- Work to complete
Restate word for word the lines of the records below, starting at the line that contains "(ii) HOLDS** [Z22" and ending at the line that contains "have hC₀0 : 0 ≤ C₀ := by positivity", with both of those lines included and nothing else.

Collected data entries:
━━━━━━━━━━

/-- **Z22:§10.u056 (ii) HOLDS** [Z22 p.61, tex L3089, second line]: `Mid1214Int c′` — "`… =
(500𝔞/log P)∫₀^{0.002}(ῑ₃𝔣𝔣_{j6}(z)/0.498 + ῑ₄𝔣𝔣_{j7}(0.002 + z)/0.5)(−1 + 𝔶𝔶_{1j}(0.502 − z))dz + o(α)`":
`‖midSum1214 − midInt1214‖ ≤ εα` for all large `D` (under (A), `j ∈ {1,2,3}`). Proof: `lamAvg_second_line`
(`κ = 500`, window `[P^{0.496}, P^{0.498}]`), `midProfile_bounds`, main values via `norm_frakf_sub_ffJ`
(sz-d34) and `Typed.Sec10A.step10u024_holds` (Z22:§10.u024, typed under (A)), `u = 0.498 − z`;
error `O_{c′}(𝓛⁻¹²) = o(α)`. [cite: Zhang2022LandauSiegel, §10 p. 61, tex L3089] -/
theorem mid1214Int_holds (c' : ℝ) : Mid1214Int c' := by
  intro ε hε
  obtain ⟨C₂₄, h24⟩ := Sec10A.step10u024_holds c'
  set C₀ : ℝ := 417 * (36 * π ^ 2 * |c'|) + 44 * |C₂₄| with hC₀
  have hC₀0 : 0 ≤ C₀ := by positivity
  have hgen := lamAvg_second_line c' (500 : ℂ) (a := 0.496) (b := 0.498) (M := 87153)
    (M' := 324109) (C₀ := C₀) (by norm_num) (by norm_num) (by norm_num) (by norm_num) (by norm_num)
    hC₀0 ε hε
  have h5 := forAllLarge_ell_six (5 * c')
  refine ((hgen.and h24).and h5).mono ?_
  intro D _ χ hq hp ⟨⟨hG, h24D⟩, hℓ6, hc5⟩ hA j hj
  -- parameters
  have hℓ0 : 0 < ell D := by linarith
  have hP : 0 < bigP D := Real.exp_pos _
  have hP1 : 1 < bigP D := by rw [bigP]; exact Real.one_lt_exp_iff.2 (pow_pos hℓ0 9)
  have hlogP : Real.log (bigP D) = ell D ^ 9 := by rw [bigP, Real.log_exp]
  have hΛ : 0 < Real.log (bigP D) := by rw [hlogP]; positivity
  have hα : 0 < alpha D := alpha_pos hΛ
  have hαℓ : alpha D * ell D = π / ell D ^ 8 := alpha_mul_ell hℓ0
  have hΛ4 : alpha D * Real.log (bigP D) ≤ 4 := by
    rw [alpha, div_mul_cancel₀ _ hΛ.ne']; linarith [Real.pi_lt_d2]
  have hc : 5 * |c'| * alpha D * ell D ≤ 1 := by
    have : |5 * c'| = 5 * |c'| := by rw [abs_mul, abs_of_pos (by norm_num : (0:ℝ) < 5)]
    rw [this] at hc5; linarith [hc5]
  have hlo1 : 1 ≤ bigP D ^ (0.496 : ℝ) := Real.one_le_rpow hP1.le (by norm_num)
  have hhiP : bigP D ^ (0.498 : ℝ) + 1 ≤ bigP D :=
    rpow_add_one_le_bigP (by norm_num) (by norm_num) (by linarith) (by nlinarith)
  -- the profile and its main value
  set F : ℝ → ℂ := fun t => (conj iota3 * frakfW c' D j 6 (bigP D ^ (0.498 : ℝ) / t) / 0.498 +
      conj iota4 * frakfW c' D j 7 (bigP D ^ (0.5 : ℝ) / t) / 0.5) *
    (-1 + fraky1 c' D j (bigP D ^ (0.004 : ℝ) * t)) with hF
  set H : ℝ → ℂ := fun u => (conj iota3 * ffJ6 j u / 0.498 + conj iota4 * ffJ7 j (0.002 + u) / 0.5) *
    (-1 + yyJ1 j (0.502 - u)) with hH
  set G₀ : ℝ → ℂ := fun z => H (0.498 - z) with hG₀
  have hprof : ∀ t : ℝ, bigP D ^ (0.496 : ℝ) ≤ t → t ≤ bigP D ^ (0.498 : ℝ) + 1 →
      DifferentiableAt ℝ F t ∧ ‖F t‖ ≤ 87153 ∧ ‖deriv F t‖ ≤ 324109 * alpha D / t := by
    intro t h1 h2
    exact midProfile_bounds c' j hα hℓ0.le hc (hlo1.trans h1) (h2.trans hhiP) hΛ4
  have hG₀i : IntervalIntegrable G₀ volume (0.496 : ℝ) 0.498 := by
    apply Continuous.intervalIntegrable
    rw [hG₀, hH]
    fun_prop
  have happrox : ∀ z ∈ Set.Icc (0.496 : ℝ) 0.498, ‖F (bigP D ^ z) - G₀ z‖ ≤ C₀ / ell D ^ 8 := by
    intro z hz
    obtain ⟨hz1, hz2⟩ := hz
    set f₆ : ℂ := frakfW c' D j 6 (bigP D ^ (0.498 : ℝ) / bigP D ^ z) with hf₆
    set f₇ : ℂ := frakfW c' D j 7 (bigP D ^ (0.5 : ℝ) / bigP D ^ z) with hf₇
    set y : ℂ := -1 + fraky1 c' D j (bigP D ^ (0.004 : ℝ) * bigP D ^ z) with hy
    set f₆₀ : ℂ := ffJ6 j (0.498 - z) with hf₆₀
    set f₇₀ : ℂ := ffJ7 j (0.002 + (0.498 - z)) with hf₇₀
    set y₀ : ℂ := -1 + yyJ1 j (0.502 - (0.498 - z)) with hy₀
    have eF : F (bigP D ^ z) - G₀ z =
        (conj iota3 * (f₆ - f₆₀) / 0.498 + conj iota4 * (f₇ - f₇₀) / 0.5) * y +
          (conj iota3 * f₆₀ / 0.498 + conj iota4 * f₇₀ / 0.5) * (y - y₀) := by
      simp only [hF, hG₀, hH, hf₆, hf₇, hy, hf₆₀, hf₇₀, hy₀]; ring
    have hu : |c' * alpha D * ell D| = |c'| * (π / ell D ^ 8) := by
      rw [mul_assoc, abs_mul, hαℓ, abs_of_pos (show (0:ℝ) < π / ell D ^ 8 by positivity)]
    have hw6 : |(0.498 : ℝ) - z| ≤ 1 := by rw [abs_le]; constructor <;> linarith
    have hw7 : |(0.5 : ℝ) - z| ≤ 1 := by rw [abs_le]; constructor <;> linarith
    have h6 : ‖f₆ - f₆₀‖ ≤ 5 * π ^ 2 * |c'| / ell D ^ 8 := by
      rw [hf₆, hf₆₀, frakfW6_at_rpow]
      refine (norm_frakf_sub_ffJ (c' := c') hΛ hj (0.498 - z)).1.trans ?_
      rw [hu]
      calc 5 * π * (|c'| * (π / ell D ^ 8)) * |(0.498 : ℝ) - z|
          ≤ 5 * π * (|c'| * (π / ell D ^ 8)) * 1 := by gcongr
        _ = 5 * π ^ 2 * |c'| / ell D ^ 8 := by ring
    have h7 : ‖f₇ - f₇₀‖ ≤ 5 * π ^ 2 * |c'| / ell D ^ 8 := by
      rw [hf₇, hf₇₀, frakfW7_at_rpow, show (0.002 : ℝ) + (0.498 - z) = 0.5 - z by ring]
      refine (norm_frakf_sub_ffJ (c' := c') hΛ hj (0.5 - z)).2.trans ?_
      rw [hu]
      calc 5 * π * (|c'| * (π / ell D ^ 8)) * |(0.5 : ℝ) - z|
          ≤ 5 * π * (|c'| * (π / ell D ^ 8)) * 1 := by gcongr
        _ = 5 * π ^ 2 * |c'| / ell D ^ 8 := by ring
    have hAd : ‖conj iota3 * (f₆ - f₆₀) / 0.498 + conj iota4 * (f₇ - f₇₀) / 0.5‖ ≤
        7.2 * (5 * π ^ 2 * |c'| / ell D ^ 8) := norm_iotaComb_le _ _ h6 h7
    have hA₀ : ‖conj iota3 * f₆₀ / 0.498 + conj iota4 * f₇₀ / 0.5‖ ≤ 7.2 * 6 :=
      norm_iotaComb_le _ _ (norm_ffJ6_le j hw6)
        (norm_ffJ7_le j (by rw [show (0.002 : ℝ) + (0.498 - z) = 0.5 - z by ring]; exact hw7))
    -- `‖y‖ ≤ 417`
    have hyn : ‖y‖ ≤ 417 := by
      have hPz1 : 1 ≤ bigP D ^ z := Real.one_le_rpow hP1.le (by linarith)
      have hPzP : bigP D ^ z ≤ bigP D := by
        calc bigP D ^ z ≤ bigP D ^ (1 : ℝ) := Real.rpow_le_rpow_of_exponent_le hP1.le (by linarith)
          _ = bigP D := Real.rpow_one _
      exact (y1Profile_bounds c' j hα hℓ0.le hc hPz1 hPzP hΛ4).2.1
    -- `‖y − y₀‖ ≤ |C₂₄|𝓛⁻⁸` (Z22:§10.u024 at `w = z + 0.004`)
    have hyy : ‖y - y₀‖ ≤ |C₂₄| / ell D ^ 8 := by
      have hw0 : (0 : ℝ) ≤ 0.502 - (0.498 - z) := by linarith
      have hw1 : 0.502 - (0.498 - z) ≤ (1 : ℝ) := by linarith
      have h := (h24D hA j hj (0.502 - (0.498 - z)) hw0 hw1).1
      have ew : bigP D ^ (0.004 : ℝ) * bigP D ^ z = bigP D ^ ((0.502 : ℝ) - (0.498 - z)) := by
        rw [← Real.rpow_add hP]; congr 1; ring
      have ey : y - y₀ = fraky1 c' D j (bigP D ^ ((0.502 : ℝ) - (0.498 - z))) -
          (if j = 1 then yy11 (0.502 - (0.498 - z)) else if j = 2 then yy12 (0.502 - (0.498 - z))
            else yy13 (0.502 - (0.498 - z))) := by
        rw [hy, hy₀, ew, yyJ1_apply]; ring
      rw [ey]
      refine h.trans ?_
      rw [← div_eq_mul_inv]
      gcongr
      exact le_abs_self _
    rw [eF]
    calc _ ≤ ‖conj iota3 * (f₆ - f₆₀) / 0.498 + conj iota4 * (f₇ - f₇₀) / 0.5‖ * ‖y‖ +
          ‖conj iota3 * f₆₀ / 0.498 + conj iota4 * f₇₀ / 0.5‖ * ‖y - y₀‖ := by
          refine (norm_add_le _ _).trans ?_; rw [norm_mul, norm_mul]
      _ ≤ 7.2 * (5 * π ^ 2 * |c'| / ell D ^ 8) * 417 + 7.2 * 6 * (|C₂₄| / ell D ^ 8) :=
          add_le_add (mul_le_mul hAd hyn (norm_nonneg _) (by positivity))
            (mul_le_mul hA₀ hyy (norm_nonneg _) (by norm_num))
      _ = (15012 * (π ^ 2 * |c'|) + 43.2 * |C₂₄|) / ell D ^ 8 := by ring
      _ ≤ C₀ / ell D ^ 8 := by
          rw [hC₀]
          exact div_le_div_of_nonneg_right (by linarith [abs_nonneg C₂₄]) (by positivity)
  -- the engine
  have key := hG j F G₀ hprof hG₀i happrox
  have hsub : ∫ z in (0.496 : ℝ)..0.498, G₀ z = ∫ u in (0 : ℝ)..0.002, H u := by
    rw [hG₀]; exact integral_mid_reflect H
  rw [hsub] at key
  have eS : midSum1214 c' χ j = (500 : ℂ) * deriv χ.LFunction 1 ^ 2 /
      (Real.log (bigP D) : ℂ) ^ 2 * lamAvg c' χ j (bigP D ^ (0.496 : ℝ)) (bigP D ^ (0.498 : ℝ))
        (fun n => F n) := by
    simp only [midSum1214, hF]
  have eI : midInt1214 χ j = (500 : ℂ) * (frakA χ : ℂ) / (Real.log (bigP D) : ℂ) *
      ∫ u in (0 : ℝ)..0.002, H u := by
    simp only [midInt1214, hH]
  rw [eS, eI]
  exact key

━━━━━━━━━━

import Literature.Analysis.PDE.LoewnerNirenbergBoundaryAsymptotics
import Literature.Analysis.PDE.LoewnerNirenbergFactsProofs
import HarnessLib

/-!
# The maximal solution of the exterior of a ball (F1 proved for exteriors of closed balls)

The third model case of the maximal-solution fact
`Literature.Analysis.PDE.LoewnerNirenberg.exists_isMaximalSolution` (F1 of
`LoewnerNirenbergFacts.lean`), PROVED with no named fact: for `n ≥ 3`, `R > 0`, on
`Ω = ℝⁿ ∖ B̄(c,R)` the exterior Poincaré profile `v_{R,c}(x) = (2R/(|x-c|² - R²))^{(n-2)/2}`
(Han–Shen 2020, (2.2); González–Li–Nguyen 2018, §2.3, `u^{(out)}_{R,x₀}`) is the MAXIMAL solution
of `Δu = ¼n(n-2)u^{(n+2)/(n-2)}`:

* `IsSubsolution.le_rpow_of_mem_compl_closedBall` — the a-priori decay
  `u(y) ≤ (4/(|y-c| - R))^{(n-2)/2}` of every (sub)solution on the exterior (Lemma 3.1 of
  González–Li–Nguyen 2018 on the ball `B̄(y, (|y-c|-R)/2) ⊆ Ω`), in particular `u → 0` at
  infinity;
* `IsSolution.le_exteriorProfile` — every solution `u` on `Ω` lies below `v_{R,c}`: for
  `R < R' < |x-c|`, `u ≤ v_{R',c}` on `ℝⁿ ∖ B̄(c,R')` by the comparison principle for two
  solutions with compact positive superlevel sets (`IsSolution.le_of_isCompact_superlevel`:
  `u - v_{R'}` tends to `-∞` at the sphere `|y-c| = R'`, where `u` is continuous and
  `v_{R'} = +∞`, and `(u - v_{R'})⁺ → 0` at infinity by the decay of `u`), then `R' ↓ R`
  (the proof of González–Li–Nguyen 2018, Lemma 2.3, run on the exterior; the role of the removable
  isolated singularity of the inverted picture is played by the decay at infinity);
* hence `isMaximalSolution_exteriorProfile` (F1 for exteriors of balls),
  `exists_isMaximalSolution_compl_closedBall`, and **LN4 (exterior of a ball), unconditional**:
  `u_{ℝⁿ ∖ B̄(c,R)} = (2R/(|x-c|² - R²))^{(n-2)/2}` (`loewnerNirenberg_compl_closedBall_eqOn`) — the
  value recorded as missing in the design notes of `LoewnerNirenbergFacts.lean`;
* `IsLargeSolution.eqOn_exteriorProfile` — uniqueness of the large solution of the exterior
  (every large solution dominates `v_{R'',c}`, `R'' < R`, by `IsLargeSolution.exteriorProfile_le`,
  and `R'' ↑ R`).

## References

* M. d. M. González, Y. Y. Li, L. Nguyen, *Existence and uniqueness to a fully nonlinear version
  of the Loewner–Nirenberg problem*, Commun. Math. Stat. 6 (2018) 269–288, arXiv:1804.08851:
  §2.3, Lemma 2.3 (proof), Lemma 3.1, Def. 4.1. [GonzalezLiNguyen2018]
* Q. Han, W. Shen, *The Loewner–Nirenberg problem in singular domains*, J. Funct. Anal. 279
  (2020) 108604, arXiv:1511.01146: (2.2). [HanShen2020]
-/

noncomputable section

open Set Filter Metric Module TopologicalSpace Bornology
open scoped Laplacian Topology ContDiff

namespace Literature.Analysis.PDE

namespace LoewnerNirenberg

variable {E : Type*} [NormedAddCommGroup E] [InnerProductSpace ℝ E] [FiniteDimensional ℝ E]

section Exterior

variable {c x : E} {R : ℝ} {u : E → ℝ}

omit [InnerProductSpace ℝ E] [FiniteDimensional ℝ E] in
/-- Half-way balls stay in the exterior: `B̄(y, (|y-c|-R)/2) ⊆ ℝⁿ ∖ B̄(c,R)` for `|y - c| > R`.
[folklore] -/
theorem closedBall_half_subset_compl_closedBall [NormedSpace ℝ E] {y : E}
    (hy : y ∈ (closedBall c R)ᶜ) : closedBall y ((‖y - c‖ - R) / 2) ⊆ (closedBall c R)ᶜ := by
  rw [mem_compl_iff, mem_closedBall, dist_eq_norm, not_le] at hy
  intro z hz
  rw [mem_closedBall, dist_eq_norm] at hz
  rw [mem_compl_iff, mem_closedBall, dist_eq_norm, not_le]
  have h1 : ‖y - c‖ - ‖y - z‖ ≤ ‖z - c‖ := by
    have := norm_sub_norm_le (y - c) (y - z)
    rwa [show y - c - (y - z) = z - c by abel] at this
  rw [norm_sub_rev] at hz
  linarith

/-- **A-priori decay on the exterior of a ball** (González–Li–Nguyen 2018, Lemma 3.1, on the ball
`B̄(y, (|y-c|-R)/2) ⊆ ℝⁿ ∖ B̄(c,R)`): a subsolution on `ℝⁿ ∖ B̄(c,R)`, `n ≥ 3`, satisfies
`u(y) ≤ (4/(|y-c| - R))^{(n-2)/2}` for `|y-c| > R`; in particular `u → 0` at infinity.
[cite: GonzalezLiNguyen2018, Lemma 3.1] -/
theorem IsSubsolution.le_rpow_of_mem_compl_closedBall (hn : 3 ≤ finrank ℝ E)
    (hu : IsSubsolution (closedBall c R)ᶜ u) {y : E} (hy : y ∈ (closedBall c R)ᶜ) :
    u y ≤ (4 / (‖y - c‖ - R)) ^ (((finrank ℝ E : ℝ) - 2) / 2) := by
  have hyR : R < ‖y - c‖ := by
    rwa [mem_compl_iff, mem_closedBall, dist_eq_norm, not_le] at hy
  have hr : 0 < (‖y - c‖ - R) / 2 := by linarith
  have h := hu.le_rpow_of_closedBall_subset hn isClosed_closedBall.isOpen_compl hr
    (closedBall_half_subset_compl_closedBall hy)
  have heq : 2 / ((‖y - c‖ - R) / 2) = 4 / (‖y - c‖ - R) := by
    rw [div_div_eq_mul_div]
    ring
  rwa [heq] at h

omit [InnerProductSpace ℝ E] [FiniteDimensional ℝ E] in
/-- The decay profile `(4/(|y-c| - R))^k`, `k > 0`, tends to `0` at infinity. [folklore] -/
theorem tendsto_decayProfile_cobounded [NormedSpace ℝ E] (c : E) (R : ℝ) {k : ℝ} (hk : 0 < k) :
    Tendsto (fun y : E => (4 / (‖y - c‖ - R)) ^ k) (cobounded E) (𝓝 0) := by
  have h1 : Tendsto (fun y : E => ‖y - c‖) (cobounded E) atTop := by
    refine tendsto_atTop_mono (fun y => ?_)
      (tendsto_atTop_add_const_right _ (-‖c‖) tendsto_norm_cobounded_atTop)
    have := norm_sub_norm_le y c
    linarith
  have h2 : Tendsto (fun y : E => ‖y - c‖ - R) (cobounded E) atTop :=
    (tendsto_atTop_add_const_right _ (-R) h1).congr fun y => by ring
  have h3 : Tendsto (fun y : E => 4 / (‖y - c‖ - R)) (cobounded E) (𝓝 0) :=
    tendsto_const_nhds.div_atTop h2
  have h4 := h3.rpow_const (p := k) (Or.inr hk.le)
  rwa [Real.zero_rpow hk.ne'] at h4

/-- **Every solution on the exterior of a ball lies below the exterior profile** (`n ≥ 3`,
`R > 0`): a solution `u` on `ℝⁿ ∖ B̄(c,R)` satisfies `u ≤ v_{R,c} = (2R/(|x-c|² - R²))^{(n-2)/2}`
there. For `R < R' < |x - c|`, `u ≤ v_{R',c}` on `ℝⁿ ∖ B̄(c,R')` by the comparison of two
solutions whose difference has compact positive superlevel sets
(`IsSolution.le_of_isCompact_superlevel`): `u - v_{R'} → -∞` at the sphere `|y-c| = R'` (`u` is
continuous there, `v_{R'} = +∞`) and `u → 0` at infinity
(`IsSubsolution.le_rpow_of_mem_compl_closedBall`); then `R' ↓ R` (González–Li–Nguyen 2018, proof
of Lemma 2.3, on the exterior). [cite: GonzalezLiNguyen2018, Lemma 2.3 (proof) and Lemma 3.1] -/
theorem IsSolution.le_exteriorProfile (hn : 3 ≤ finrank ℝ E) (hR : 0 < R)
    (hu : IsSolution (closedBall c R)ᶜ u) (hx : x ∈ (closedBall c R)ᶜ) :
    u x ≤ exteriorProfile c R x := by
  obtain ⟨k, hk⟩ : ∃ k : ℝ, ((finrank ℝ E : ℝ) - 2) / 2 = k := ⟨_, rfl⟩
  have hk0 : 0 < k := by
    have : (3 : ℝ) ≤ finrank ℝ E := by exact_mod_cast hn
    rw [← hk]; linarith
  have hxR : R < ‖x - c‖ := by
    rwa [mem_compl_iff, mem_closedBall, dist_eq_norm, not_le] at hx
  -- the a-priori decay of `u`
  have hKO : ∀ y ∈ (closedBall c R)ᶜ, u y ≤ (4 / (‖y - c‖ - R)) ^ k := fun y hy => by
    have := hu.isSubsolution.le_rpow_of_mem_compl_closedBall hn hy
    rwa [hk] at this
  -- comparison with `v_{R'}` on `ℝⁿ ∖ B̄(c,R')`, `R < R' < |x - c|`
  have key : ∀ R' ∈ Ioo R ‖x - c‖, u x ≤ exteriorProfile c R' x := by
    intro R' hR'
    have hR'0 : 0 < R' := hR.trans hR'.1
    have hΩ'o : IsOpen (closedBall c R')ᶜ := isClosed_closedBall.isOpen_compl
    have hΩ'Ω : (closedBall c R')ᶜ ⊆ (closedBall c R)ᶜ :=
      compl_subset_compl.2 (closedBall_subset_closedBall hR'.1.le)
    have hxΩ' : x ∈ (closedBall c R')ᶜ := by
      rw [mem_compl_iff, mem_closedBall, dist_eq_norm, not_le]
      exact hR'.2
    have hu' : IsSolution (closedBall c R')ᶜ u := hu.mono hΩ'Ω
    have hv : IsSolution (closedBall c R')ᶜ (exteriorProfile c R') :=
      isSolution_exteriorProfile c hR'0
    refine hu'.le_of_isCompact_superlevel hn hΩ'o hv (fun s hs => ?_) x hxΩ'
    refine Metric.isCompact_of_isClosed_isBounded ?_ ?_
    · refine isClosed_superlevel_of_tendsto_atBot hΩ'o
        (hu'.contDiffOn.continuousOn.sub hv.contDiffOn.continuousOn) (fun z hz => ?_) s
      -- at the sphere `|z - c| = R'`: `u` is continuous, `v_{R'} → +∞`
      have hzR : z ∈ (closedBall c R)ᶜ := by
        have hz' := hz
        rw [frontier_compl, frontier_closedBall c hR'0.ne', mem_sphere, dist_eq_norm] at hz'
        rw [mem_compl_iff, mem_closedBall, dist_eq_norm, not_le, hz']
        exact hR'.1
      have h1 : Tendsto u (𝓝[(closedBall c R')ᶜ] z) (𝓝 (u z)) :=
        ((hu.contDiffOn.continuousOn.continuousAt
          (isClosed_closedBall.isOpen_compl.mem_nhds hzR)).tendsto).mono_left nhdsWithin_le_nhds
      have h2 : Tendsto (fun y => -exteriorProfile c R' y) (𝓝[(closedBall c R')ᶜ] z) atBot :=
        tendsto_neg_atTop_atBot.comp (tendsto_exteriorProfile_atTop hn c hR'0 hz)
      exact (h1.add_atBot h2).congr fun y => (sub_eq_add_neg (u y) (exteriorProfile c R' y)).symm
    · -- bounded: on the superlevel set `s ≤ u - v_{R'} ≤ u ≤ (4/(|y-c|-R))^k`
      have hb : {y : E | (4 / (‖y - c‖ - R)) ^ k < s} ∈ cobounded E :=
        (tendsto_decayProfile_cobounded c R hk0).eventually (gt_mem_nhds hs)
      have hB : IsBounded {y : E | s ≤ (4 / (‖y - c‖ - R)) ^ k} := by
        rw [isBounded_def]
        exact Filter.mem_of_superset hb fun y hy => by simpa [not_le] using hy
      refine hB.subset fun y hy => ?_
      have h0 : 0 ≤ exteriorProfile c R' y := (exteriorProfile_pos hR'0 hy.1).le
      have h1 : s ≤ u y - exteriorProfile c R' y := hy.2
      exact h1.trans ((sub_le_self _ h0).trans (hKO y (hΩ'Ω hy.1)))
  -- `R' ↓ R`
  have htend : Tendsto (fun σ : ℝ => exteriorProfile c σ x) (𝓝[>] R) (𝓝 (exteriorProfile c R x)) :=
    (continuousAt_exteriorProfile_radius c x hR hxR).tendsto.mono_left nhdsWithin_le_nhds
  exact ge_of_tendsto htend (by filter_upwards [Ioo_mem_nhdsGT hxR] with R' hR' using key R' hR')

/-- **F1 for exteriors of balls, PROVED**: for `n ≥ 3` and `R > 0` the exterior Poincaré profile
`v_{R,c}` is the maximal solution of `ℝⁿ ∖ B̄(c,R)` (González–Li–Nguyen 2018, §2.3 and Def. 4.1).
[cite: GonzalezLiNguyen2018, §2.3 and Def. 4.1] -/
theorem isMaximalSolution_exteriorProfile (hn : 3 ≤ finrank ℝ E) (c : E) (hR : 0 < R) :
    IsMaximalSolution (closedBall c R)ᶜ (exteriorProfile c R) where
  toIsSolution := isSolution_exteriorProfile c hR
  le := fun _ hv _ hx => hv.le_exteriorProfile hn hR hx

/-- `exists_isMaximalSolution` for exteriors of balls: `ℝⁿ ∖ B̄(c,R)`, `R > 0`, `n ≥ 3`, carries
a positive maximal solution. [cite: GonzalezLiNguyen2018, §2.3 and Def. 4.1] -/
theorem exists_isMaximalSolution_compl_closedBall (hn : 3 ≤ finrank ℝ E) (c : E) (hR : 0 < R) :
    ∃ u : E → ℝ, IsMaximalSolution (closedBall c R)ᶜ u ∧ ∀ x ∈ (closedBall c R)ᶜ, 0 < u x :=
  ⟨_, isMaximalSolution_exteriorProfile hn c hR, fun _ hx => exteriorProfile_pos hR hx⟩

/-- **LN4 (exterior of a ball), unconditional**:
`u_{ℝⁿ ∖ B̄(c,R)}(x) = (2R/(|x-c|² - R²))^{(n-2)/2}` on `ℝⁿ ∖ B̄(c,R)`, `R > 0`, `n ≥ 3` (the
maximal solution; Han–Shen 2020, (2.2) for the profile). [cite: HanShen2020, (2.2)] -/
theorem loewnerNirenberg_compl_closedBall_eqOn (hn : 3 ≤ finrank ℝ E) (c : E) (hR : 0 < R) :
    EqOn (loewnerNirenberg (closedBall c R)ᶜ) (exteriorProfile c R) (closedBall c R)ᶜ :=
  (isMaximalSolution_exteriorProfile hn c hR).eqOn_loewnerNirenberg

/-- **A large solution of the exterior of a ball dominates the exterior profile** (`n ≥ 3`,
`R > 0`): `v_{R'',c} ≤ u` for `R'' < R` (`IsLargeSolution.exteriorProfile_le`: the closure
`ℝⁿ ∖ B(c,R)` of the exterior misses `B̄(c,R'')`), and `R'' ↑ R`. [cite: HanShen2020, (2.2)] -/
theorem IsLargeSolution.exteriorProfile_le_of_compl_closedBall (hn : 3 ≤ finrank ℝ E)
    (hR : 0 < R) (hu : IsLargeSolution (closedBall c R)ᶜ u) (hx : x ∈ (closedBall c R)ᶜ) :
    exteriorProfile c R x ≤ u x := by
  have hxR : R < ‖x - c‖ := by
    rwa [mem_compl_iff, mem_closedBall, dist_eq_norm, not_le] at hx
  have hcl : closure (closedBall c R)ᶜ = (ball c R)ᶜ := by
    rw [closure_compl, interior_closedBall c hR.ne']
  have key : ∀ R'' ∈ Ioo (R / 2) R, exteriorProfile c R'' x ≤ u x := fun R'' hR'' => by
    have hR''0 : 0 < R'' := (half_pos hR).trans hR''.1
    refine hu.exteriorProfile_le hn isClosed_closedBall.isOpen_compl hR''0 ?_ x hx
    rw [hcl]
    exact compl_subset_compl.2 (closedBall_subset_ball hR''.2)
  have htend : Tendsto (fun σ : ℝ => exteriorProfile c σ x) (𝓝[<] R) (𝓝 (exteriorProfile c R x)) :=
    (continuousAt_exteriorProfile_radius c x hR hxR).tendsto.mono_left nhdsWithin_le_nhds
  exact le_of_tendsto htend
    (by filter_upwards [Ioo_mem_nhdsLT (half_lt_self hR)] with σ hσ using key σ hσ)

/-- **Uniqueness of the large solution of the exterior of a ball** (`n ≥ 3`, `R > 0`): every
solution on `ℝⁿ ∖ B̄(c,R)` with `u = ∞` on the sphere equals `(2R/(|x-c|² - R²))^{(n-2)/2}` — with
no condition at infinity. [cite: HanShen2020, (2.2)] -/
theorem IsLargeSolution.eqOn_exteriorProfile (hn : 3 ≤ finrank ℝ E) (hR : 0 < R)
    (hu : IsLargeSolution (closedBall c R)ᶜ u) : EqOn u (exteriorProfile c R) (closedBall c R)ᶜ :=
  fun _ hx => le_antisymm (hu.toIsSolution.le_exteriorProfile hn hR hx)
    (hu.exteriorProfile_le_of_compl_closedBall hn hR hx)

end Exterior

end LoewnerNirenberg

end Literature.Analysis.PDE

━━━━━━━━━━

- Result of this task
/-- **Z22:§10.u056 (ii) HOLDS** [Z22 p.61, tex L3089, second line]: `Mid1214Int c′` — "`… =
(500𝔞/log P)∫₀^{0.002}(ῑ₃𝔣𝔣_{j6}(z)/0.498 + ῑ₄𝔣𝔣_{j7}(0.002 + z)/0.5)(−1 + 𝔶𝔶_{1j}(0.502 − z))dz + o(α)`":
`‖midSum1214 − midInt1214‖ ≤ εα` for all large `D` (under (A), `j ∈ {1,2,3}`). Proof: `lamAvg_second_line`
(`κ = 500`, window `[P^{0.496}, P^{0.498}]`), `midProfile_bounds`, main values via `norm_frakf_sub_ffJ`
(sz-d34) and `Typed.Sec10A.step10u024_holds` (Z22:§10.u024, typed under (A)), `u = 0.498 − z`;
error `O_{c′}(𝓛⁻¹²) = o(α)`. [cite: Zhang2022LandauSiegel, §10 p. 61, tex L3089] -/
theorem mid1214Int_holds (c' : ℝ) : Mid1214Int c' := by
  intro ε hε
  obtain ⟨C₂₄, h24⟩ := Sec10A.step10u024_holds c'
  set C₀ : ℝ := 417 * (36 * π ^ 2 * |c'|) + 44 * |C₂₄| with hC₀
  have hC₀0 : 0 ≤ C₀ := by positivity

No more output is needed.